Infine un altro esempio è la domanda crescente di “paesaggio identitario” sviluppatasi nei territori urbanizzati prossimi o compresi nel parco archeologico dell’Appia Antica, ed il ruolo determinante, in questo territorio di prima periferia, di straordinarie preesistenze : Acquedotti, Villa dei Quintili, Villa Sette Bassi, Villa Capo di Bove ecc. Basta pensare al quartiere Appio Claudio con il ruolo svolto dal parco degli Acquedotti , al quartiere Tuscolano, o al quartiere di Torre del Fiscale con il parco di Torre del Fiscale. Infine, un chiaro esempio della stretta integrazione tra parco e tessuto della città è la Valle della Caffarella, la parte pubblica del parco dell’Appia Antica, che ha radicalmente modificato e migliorato la struttura del quartiere Appio latino.
L’agricoltura urbana ed il nuovo patto città- campagna
Ben oltre il 60% dei territorio di Roma risulta ancora utilizzato dall’agricoltura per coltivi o a pascolo. Come è noto, Roma è tra i comuni con la maggiore estensione agricola in Europa. Il cosiddetto “Agro romano” è ancora ampiamente presente, nonostante la costante minaccia di edificazione e nonostante che l’erosione di suolo sia tangibile, e che alcune aree agricole siano in stato di semi-abbandono, prive di adeguate politiche per lo sviluppo dell’agricoltura urbana.

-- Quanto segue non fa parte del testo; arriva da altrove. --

import Summits.CriticalPhenomena.PercolationContinuityZ3.Theorems.FK.PressureClusterDensity
import Summits.CriticalPhenomena.PercolationContinuityZ3.Theorems.FK.BoxClusterCountWired
import Summits.CriticalPhenomena.PercolationContinuityZ3.Theorems.FK.ClusterDensityCriterion
import Summits.CriticalPhenomena.PercolationContinuityZ3.Theorems.FK.InfiniteVolumeInvariance
import Literature.Probability.Percolation.SlabCriticalityInputs
import Literature.Probability.LatticeModels.ThermodynamicLimit
import HarnessLib

/-!
# FK-continuity cell, FO-10a: if the pressure is differentiable in `q` then `φ⁰_{p,q} = φ¹_{p,q}`
# (Grimmett 2006, Lemma (4.79), direction "⇒", with (4.80)–(4.84) and Prop. (4.85) — WITHOUT the ergodic theorem)

Registered R89 (cell INBOX l.6394, 2026-08-24); registry row FO-10a-g338k; label KAP-F (coordinator fk-4 g195).
Cell `fk-continuity` (bschramm), row FO-10a; support file for the FK-continuity transplant
(`--supports stmt-CriticalPhenomena-4575`); builds on p205010 (kernel theorem, internal audit signed;
external expert review pending). Pure proofs; no definitions, no named facts, no sorries; `d ≥ 1`.

Assembly of `PressureClusterDensity.lean` (the `q`-tangent inequalities and the slope sandwich),
`BoxClusterCountFree.lean` / `BoxClusterCountWired.lean` (the free lower / wired upper bounds of the mean number of
clusters of the box laws by `|Λ_N| κ⁰ − 1` / `|Λ_N| κ¹ + 2`), translation invariance of `φ^b_{p,q}`
(`InfiniteVolumeInvariance.lean`) and Prop. (4.85) (`ClusterDensityCriterion.lean`):

* `integral_inv_ncard_openCluster_rcLimit_eq` — `φ^b_{p,q}(|C_x|⁻¹) = φ^b_{p,q}(|C_0|⁻¹)` for every site `x`;
* `tendsto_inv_card_box` — `1/|Λ_N| → 0` (`d ≥ 1`);
* HEADLINE **`rcLimit_false_eq_rcLimit_true_of_differentiableAt_pressure_q (hd : 0 < d) (hp : p ∈ Ioo 0 1) (hq : 1 ≤ q)
  (hΦ : ∀ b, ∀ᶠ y in 𝓝 q, |Λ_N|⁻¹ log Z^b_{Λ_N}(p,y) → Φ y) : DifferentiableAt ℝ Φ q → φ⁰_{p,q} = φ¹_{p,q}`** —
  if the per-site box pressures converge to `Φ` near `q` for both boundary conditions (Thm. (4.58); the hypothesis is
  discharged by `PressureThermodynamicLimit.lean`) and `Φ = Φ(p,·)` is differentiable at `q`, then there is a unique
  random-cluster measure at `(p,q)`.

## References
* G. Grimmett, *The Random-Cluster Model*, Springer 2006 (`book:grimmett2006-random-cluster-model`): §4.5,
  Thm. (4.58), Lemma (4.79), (4.80)–(4.84), Prop. (4.85) [PDF pp. 86, 93–95]. [Grimmett2006]
-/

noncomputable section

open scoped Classical
open Finset Filter Topology MeasureTheory

namespace Summit.CriticalPhenomena.PercolationContinuityZ3.Theorems.FK

open Literature.Probability.Percolation Literature.Probability.LatticeModels

variable {d : ℕ} {p q : ℝ}

/-- **Translation invariance of the cluster density: `φ^b_{p,q}(|C_x|⁻¹) = φ^b_{p,q}(|C_0|⁻¹)`.**
[cite: Grimmett2006, Thm. (4.19)(b)] -/
theorem integral_inv_ncard_openCluster_rcLimit_eq (b : Bool) (hp : p ∈ Set.Icc (0 : ℝ) 1) (hq : 1 ≤ q) (x : Site d) :
    ∫ ω, ((openCluster ω x).ncard : ℝ)⁻¹ ∂(rcLimit d b p q) =
      ∫ ω, ((openCluster ω (0 : Site d)).ncard : ℝ)⁻¹ ∂(rcLimit d b p q) := by
  have h := (isBoxLimit_rcLimit b hp hq).integral_comp_relabel_shift hp hq x
    (fun ω => (((openCluster ω x).ncard : ℝ))⁻¹)
  rw [← h]
  refine integral_congr_ae (Eventually.of_forall fun ω => ?_)
  have h2 := openCluster_relabel (Site.shift x) ω 0
  rw [Site.shift_apply, zero_add] at h2
  simp only
  rw [h2, Set.ncard_image_of_injective _ (Site.shift x).injective]

/-- `1/|Λ_N| → 0` as `N → ∞` (`d ≥ 1`). [folklore] -/
theorem tendsto_inv_card_box (hd : 0 < d) : Tendsto (fun N : ℕ => ((#(box d N) : ℝ))⁻¹) atTop (𝓝 0) := by
  refine tendsto_inv_atTop_zero.comp (tendsto_atTop_atTop.2 fun r => ⟨⌈r⌉₊, fun N hN => ?_⟩)
  have h1 : N + 1 ≤ #(box d N) := by
    rw [card_box]
    calc N + 1 ≤ 2 * N + 1 := by omega
      _ ≤ (2 * N + 1) ^ d := Nat.le_self_pow hd.ne' _
  have h2 : r ≤ N := (Nat.le_ceil r).trans (by exact_mod_cast hN)
  have h3 : ((N + 1 : ℕ) : ℝ) ≤ #(box d N) := by exact_mod_cast h1
  push_cast at h3
  linarith

/-- **Grimmett 2006, Lemma (4.79) "⇒": if the pressure `Φ(p,·)` is differentiable at `q` then `φ⁰_{p,q} = φ¹_{p,q}`**
(`d ≥ 1`, `0 < p < 1`, `q ≥ 1`). Hypothesis: the per-site box pressures converge to `Φ` near `q` for both boundary
conditions (Thm. (4.58), `PressureThermodynamicLimit.lean`). Proof: the `q`-tangent inequalities of the pressure with
the free lower bound `|Λ_N| κ⁰ − 1 ≤ E⁰_{Λ_N}[k]` and the wired upper bound `E¹_{Λ_N}[k] ≤ |Λ_N| κ¹ + 2` squeeze
`κ⁰/q ≤ Φ'(q) ≤ κ¹/q`; with `κ¹ ≤ κ⁰` this is `κ⁰ = κ¹`, and Prop. (4.85) concludes.
[cite: Grimmett2006, Lemma (4.79), (4.80)–(4.84), Prop. (4.85)] -/
theorem rcLimit_false_eq_rcLimit_true_of_differentiableAt_pressure_q (hd : 0 < d) (hp : p ∈ Set.Ioo (0 : ℝ) 1)
    (hq : 1 ≤ q) {Φ : ℝ → ℝ}
    (hΦ : ∀ b : Bool, ∀ᶠ y in 𝓝 q, Tendsto (fun N : ℕ =>
      Real.log (rcPartitionFunction (finsetGraph (zdGraph d) (box d N)) p y (boxBC d b N)) / #(box d N)) atTop (𝓝 (Φ y)))
    (hdiff : DifferentiableAt ℝ Φ q) :
    rcLimit d false p q = rcLimit d true p q := by
  have hp' : p ∈ Set.Icc (0 : ℝ) 1 := ⟨hp.1.le, hp.2.le⟩
  have hq0 : 0 < q := one_pos.trans_le hq
  set κ₀ := ∫ ω, ((openCluster ω (0 : Site d)).ncard : ℝ)⁻¹ ∂(rcLimit d false p q) with hκ₀
  set κ₁ := ∫ ω, ((openCluster ω (0 : Site d)).ncard : ℝ)⁻¹ ∂(rcLimit d true p q) with hκ₁
  have hcardpos : ∀ N : ℕ, (0 : ℝ) < #(box d N) := fun N => by exact_mod_cast Finset.card_pos.2 (box_nonempty d N)
  have hsum : ∀ (b : Bool) (N : ℕ),
      ∑ x : ↥(box d N), ∫ ω, ((openCluster ω (x : Site d)).ncard : ℝ)⁻¹ ∂(rcLimit d b p q) =
        #(box d N) * ∫ ω, ((openCluster ω (0 : Site d)).ncard : ℝ)⁻¹ ∂(rcLimit d b p q) := by
    intro b N
    simp_rw [integral_inv_ncard_openCluster_rcLimit_eq b hp' hq]
    rw [Finset.sum_const, Finset.card_univ, Fintype.card_coe, nsmul_eq_mul]
  -- the free lower bound, per site
  have h₀ : ∀ δ : ℝ, 0 < δ → ∀ᶠ N : ℕ in atTop, κ₀ - δ ≤
      rcExpect (finsetGraph (zdGraph d) (box d N)) p q (boxBC d false N)
        (fun ω => (clusterCount (↑ω : BondConfig ↥(box d N)) (boxBC d false N) : ℝ)) / #(box d N) := by
    intro δ hδ
    filter_upwards [(tendsto_inv_card_box hd).eventually (eventually_le_nhds hδ)] with N hN
    have h := sum_integral_inv_ncard_sub_one_le_rcExpect_clusterCount hp' hq N (d := d)
    rw [hsum false N] at h
    rw [le_div_iff₀ (hcardpos N)]
    have : δ * #(box d N) ≥ 1 := by
      have h1 : ((#(box d N) : ℝ))⁻¹ ≤ δ := hN
      rw [inv_le_iff_one_le_mul₀ (hcardpos N)] at h1
      linarith [h1]
    nlinarith [this, h]
  -- the wired upper bound, per site
  have h₁ : ∀ δ : ℝ, 0 < δ → ∀ᶠ N : ℕ in atTop,
      rcExpect (finsetGraph (zdGraph d) (box d N)) p q (boxBC d true N)
        (fun ω => (clusterCount (↑ω : BondConfig ↥(box d N)) (boxBC d true N) : ℝ)) / #(box d N) ≤ κ₁ + δ := by
    intro δ hδ
    filter_upwards [(tendsto_inv_card_box hd).eventually (eventually_le_nhds (half_pos hδ))] with N hN
    have h := rcExpect_clusterCount_true_le_sum_integral_inv_ncard_add_two hd hp' hq N
    rw [hsum true N] at h
    rw [div_le_iff₀ (hcardpos N)]
    have : δ * #(box d N) ≥ 2 := by
      have h1 : ((#(box d N) : ℝ))⁻¹ ≤ δ / 2 := hN
      rw [inv_le_iff_one_le_mul₀ (hcardpos N)] at h1
      linarith [h1]
    nlinarith [this, h]
  have hle : κ₀ ≤ κ₁ := le_of_differentiableAt_pressure_q hp hq0 hΦ h₀ h₁ hdiff
  have hge : κ₁ ≤ κ₀ := integral_inv_ncard_openCluster_true_le_false hp' hq 0
  exact (rcLimit_false_eq_rcLimit_true_iff_integral_inv_ncard_eq hp' hq 0).2 (le_antisymm hle hge)

end Summit.CriticalPhenomena.PercolationContinuityZ3.Theorems.FK

end
import Summits.BirchSwinnertonDyer.BirchSwinnertonDyer.Theorems.GenusKolyvaginAtTwoMinimalTwinBSDTwoIdentityDoorSupplyAllImages
import Summits.BirchSwinnertonDyer.BirchSwinnertonDyer.Theorems.GenusKolyvaginAtTwoMinimalTwinBSDTwoIdentityDoor
import HarnessLib

/-!
# Route `GenusKolyvaginAtTwo`, crux U₂ `MinimalTwinBSDTwo` (stmt-BirchSwinnertonDyer-22985), LINE 23 «twin_swap»: THE IDENTITY-PRIME DOOR, part 6 —
# UNCONDITIONAL EXISTENCE of a `2`-SELMER-TRIVIAL prime-Heegner twin on the `Δ > 0` off-egg rank-one locus

Seat `bsd-line-gk2-p2` g26 (PROVER seat 2/3, cell `bsd-f1-sign2`, LINE 23 holder), `--supports stmt-BirchSwinnertonDyer-22985` (helper; closes nothing).
ONE THEOREM; standard axioms; **UNCONDITIONAL** (no GZK, no print fact: Čebotarev, Poitou–Tate, Tate's local Euler characteristic, Kramer's congruence and
Silverman VIII.8 are tree theorems).  **BSD is NOT proved by this file; nothing is closed.**

The identity-door chain assembled WITHOUT its only conditional input: where part 5' (`identityDoorSupplyAtTwo_allImages_of_GZK`) uses GZK to turn `r_an = 1`
into rank `1`, this file ASSUMES rank `1` (algebraic) and concludes, for every globally minimal `W/ℚ` with `rank W(ℚ) = 1`, `#Sel₂(W) = 2`, `Δ_W > 0`,
`W(ℚ) ⊂ W⁰(ℝ)` (`¬MeetsEgg`): there are a prime `ℓ` (an IDENTITY prime: `#W(ℚ_ℓ)[2] = 4`, `Sel₂^{rel ∞}(W)` injective at `ℓ`), the field `K = ℚ(√−ℓ)`
(`d_K = −ℓ` odd `≠ −3`, Heegner for `N_W`, `2` split) and a GLOBALLY MINIMAL model `Wd` of `W^{(−ℓ)}` with **`#Sel₂(Wd) = 1`** — a Mazur–Rubin-type
«twist with trivial `2`-Selmer group» existence theorem with the Heegner side conditions built in, reusable by any line that needs a rank-`0`
`2`-Selmer-trivial twin of such a curve (twin-swap, visibility, congruence arguments).  = part 5' ∘ part 2 (`natCard_selmerGroup_twin_eq_one_of_identityDoor`).

References: [MazurRubin2010] Thm. 1.5, Prop. 3.3, Lemma 3.5–3.6; [Kramer1981] Thm. 1; [GrossLMS1991] §1; [SilvermanAEC2009] VIII.8 Cor. 8.3, X.4.2.
-/

set_option linter.dupNamespace false -- tree convention: `Summit.BirchSwinnertonDyer.BirchSwinnertonDyer.Theorems` (summit = sub-problem)
set_option autoImplicit false

noncomputable section

open scoped Classical

namespace Summit.BirchSwinnertonDyer.BirchSwinnertonDyer.Theorems.GenusExact.TwinSwap.IdentityDoor

open Polynomial WeierstrassCurve NumberField IsDedekindDomain Field
open Literature.NumberTheory.GaloisRepresentations Literature.NumberTheory.EllipticCurves
open Literature.NumberTheory.EllipticCurves.Rank1Residual
open Summit.BirchSwinnertonDyer.BirchSwinnertonDyer.Theorems.KolyvaginEigenTwo
open Summit.BirchSwinnertonDyer.BirchSwinnertonDyer.Theorems.GenusKolySign
open Summit.BirchSwinnertonDyer.Rank1Residual.F1Sign2 (MeetsEgg NoRationalTwoTorsion ShaTwoTrivial selmerGroupRelaxedAtInfinityAtTwo)
open Summit.BirchSwinnertonDyer.BirchSwinnertonDyer.Theorems.GenusKolyTwin (exists_heegnerField_of_prime prime_discr_facts natCard_twoTorsion_padic_eq
  isRoot_twoTorsionPolynomial_map_zmod_iff)
open Summit.BirchSwinnertonDyer.BirchSwinnertonDyer.Theorems.GenusExact.TwinSwap.Egg (shaTwoTrivial_of_natCard_selmerGroup_eq_two)

/-! ## §6 Unconditional existence of the `2`-Selmer-trivial identity-door twin -/

/-- **`2`-SELMER-TRIVIAL PRIME-HEEGNER TWINS EXIST on the `Δ > 0` off-egg rank-one locus — UNCONDITIONAL.**  For `W/ℚ` globally minimal elliptic with
`rank W(ℚ) = 1`, `#Sel₂(W) = 2`, `Δ_W > 0` and `W(ℚ) ⊂ W⁰(ℝ)` (`¬ MeetsEgg W`): there exist a prime `ℓ`, a number field `K` with `d_K = −ℓ` (imaginary
quadratic, `d_K` odd `≠ −3`, Heegner hypothesis for `N_W`, `2` split in `K`), such that `ℓ` is an identity prime for `W` (`#W(ℚ_ℓ)[2] = 4`) at which
`Sel₂^{rel ∞}(W)` has no non-zero class in `strictLocalKer_ℓ`, and a globally minimal `Wd ≅ W^{(d_K)}` with **`#Sel₂(Wd) = 1`**.  Proof: rank `1` and
`#Sel₂ = 2` give `E(ℚ)[2] = 0` and `Ш(W)[2] = 0`; `¬MeetsEgg` makes `Sel₂(W)` strict at `∞` and `#Sel₂^{rel ∞}(W) = 4`; the all-images Čebotarev step (part 4d)
supplies the identity prime with `ℓ ≡ 7 (8)`, `ℓ ≡ −1 (mod p ∣ N_W)`; prime Heegner field; global minimal model; the identity-door count (part 2) gives
`#Sel₂(Wd) = 1`.  No `L`-function, no Heegner point, no GZK. [cite: MazurRubin2010, Thm. 1.5, Prop. 3.3, Lemma 3.5–3.6] [cite: Kramer1981, Thm. 1]
[cite: GrossLMS1991, §1 (p. 235)] [cite: SilvermanAEC2009, VIII.8 Cor. 8.3, X.4.2] -/
theorem exists_identityDoor_selmerTrivial_minimalTwin_of_rank_one :
    ∀ (W : WeierstrassCurve ℚ) [W.IsElliptic] [W.IsGloballyMinimal],
      W.mordellWeilRank = 1 → Nat.card (W.selmerGroup 2) = 2 → 0 < W.Δ → ¬ MeetsEgg W →
      ∃ (K : Type) (_ : Field K) (_ : NumberField K) (ℓ : ℕ) (_ : Fact ℓ.Prime),
        IsImaginaryQuadratic K ∧ NumberField.discr K = -(ℓ : ℤ) ∧
        Nat.card {Q : (W.baseChange ℚ_[ℓ]).toAffine.Point // 2 • Q = 0} = 4 ∧
        (∀ c ∈ selmerGroupRelaxedAtInfinityAtTwo W, c ∈ MazurRubin2010.strictLocalKer W ℚ_[ℓ] 2 → c = 0) ∧
        Odd (NumberField.discr K) ∧ NumberField.discr K ≠ -3 ∧ SatisfiesHeegnerHypothesis (W.conductorNorm ℤ) K ∧
        ((Ideal.span {(2 : ℤ)}).primesOver (𝓞 K)).ncard = 2 ∧
        ∃ (Wd : WeierstrassCurve ℚ) (_ : Wd.IsElliptic) (_ : Wd.IsGloballyMinimal),
          (∃ C : VariableChange ℚ, C • W.quadraticTwist (NumberField.discr K : ℚ) = Wd) ∧ Nat.card (Wd.selmerGroup 2) = 1 := by
  intro W _ _ hrk hSel hΔ hegg
  haveI : NeZero (W.conductorNorm ℤ) := ⟨(W.conductorNorm_pos_holds).ne'⟩
  haveI : Fact (Nat.Prime 2) := ⟨Nat.prime_two⟩
  -- rank one: the ∞-relaxed Selmer group has order four, every Selmer class is trivial at `∞`
  have hT : NoRationalTwoTorsion W := EggAllImages.noRationalTwoTorsion_of_natCard_selmerGroup_eq_two W hSel (le_of_eq hrk.symm)
  -- `E(ℚ)[2] = 0`: no non-zero `Γ_ℚ`-fixed point in `E[2]` (image `S₃` or `C₃`)
  have hnt : ∀ P : geomTorsion W (2 : ℤ), (∀ σ : absoluteGaloisGroup ℚ, σ • P = P) → P = 0 := by
    obtain ⟨-, hT2, -⟩ := rank_eq_one_and_sha_primary_eq_zero_of_natCard_selmerGroup_eq_two W hSel (le_of_eq hrk.symm)
    refine GenusKolyLowering.forall_geomTorsion_two_eq_zero_of_natCard_torsionBy_eq_one W ?_
    rw [Nat.card_eq_one_iff_exists]
    refine ⟨⟨0, AddSubgroup.zero_mem _⟩, fun P ↦ Subtype.ext (hT2 P.1 ?_)⟩
    have h := congrArg Subtype.val (AddSubgroup.torsionBy.nsmul P)
    simp only [AddSubgroupClass.coe_nsmul, ZeroMemClass.coe_zero] at h
    convert h
  have hSha : ShaTwoTrivial W := shaTwoTrivial_of_natCard_selmerGroup_eq_two W hSel (le_of_eq hrk.symm)
  have hR4 : Nat.card (selmerGroupRelaxedAtInfinityAtTwo W) = 4 :=
    GenusKolyArch.natCard_selmerGroupRelaxedAtInfinityAtTwo_eq_four_of_not_meetsEgg W hΔ hT hrk hSha hegg
  set R := selmerGroupRelaxedAtInfinityAtTwo W with hRdef
  haveI : Finite R := Nat.finite_of_card_ne_zero (by rw [hR4]; norm_num)
  -- two independent classes `x, y ∈ R`
  obtain ⟨x, hxR, hx0⟩ : ∃ x ∈ R, x ≠ 0 := by
    by_contra h
    push Not at h
    have : Nat.card R = 1 := by
      rw [Nat.card_eq_one_iff_exists]
      refine ⟨⟨0, R.zero_mem⟩, fun z ↦ Subtype.ext (h z.1 z.2)⟩
    rw [hR4] at this; omega
  obtain ⟨y, hyR, hy0, hyx⟩ : ∃ y ∈ R, y ≠ 0 ∧ y ≠ x := by
    by_contra h
    push Not at h
    haveI : Fintype R := Fintype.ofFinite R
    have hsub : (Finset.univ : Finset R) ⊆ {⟨0, R.zero_mem⟩, ⟨x, hxR⟩} := by
      intro z _
      simp only [Finset.mem_insert, Finset.mem_singleton]
      by_cases hz : z.1 = 0
      · exact Or.inl (Subtype.ext hz)
      · exact Or.inr (Subtype.ext (h z.1 z.2 hz))
    have hle := Finset.card_le_card hsub
    rw [Finset.card_univ, Fintype.card_eq_nat_card, hR4] at hle
    have : ({⟨0, R.zero_mem⟩, ⟨x, hxR⟩} : Finset R).card ≤ 2 := Finset.card_le_two
    omega
  -- `2`-torsion in `H¹(ℚ, E[2])`
  have hE2 : ∀ P : geomTorsion W ((2 : ℕ) : ℤ), 2 • P = 0 := fun P ↦ AddSubgroup.torsionBy.nsmul P
  have h2H : ∀ g : W.galH1Torsion ((2 : ℕ) : ℤ), g + g = 0 := fun g ↦ by
    rw [← two_nsmul]
    exact galoisCohomology.nsmul_eq_zero_of_forall (W.torsionGaloisModule ((2 : ℕ) : ℤ)) hE2 g
  -- Čebotarev: an identity twisting prime for the pair `(x, y)`
  have hN : W.conductorNorm ℤ ≠ 0 := (W.conductorNorm_pos_holds).ne'
  obtain ⟨ℓ, hℓF, -, hℓ2N, hℓ8, hℓp, hfrob, hxL, hyL, hxyL⟩ :=
    exists_identityPrime_pair_not_mem_strictLocalKer_of_noFixed W hnt hΔ (x := x) (y := y) hx0 hy0 (Ne.symm hyx) hN 0
  have hℓ : ℓ.Prime := hℓF.out
  have hℓ2 : ℓ ≠ 2 := fun h ↦ hℓ2N (by rw [h]; exact dvd_mul_right 2 _)
  have hℓN : ¬ ℓ ∣ W.conductorNorm ℤ := fun h ↦ hℓ2N (h.mul_left 2)
  have hℓp' : ∀ p : ℕ, p.Prime → p ∣ W.conductorNorm ℤ → p ≠ 2 → (ℓ : ZMod p) = -1 := by
    intro p _ hp _
    have h : ((ℓ + 1 : ℕ) : ZMod p) = 0 := (ZMod.natCast_eq_zero_iff _ _).mpr (hℓp p hp)
    rw [Nat.cast_add, Nat.cast_one] at h
    exact eq_neg_of_add_eq_zero_left h
  -- the prime Heegner field and a globally minimal model of the twist
  obtain ⟨-, -, K, _, _, hK, hd, hodd, hd3, hH, h2K, -, -⟩ := exists_heegnerField_of_prime W hℓ hℓ8 hℓp'
  have hd0 : ((NumberField.discr K : ℤ) : ℚ) ≠ 0 := by exact_mod_cast NumberField.discr_ne_zero K
  haveI := W.isElliptic_quadraticTwist hd0
  obtain ⟨C, hC⟩ := hasGlobalMinimalModel_rat_holds (W.quadraticTwist ((NumberField.discr K : ℤ) : ℚ))
  haveI := hC
  -- the identity count and the injectivity on `R`
  have hid : Nat.card {Q : (W.baseChange ℚ_[ℓ]).toAffine.Point // 2 • Q = 0} = 4 :=
    natCard_twoTorsion_padic_eq_four_of_frob_fix W hℓ2 hℓN
      (by obtain ⟨v, 𝔓, F, hv, h𝔓, hF, hfix⟩ := hfrob; exact ⟨v, 𝔓, F, hv, h𝔓, hF, hfix⟩)
  have hinj : ∀ c ∈ R, c ∈ MazurRubin2010.strictLocalKer W ℚ_[ℓ] 2 → c = 0 :=
    eq_zero_of_mem_of_card_eq_four R (MazurRubin2010.strictLocalKer W ℚ_[ℓ] 2) hR4 h2H hxR hyR hx0 hy0 (Ne.symm hyx) hxL hyL hxyL
  -- the count: the twin is `2`-Selmer-trivial (part 2, UNCONDITIONAL)
  have hstr := GenusKolyArch.forall_mem_selmerGroup_localization_inl_eq_zero_of_not_meetsEgg W hΔ hT hSha hegg
  have hSel1 : Nat.card ((C • W.quadraticTwist ((NumberField.discr K : ℤ) : ℚ)).selmerGroup 2) = 1 :=
    natCard_selmerGroup_twin_eq_one_of_identityDoor W hΔ hSel hK hodd hH h2K hd hid hstr hinj _ ⟨C, rfl⟩
  exact ⟨K, inferInstance, inferInstance, ℓ, hℓF, hK, hd, hid, hinj, hodd, hd3, hH, h2K,
    C • W.quadraticTwist ((NumberField.discr K : ℤ) : ℚ), inferInstance, hC, ⟨C, rfl⟩, hSel1⟩
end Summit.BirchSwinnertonDyer.BirchSwinnertonDyer.Theorems.GenusExact.TwinSwap.IdentityDoor

end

Si tratta di una campagna, rappresentata e idealizzata da numerosi artisti, molto variata con le sue dolci colline e valli, la sua agricoltura e i suoi pascoli estesi, intervallati da straordinari affioramenti, resti archeologici, come gli Acquedotti di Appio Claudio, Felice, Alessandrino, le torre medievali, gli antichi casali di grande interesse architettonico e tipologico, come difesa della coltivazione e testimonianza dei vari momenti di sviluppo delle tenute storiche.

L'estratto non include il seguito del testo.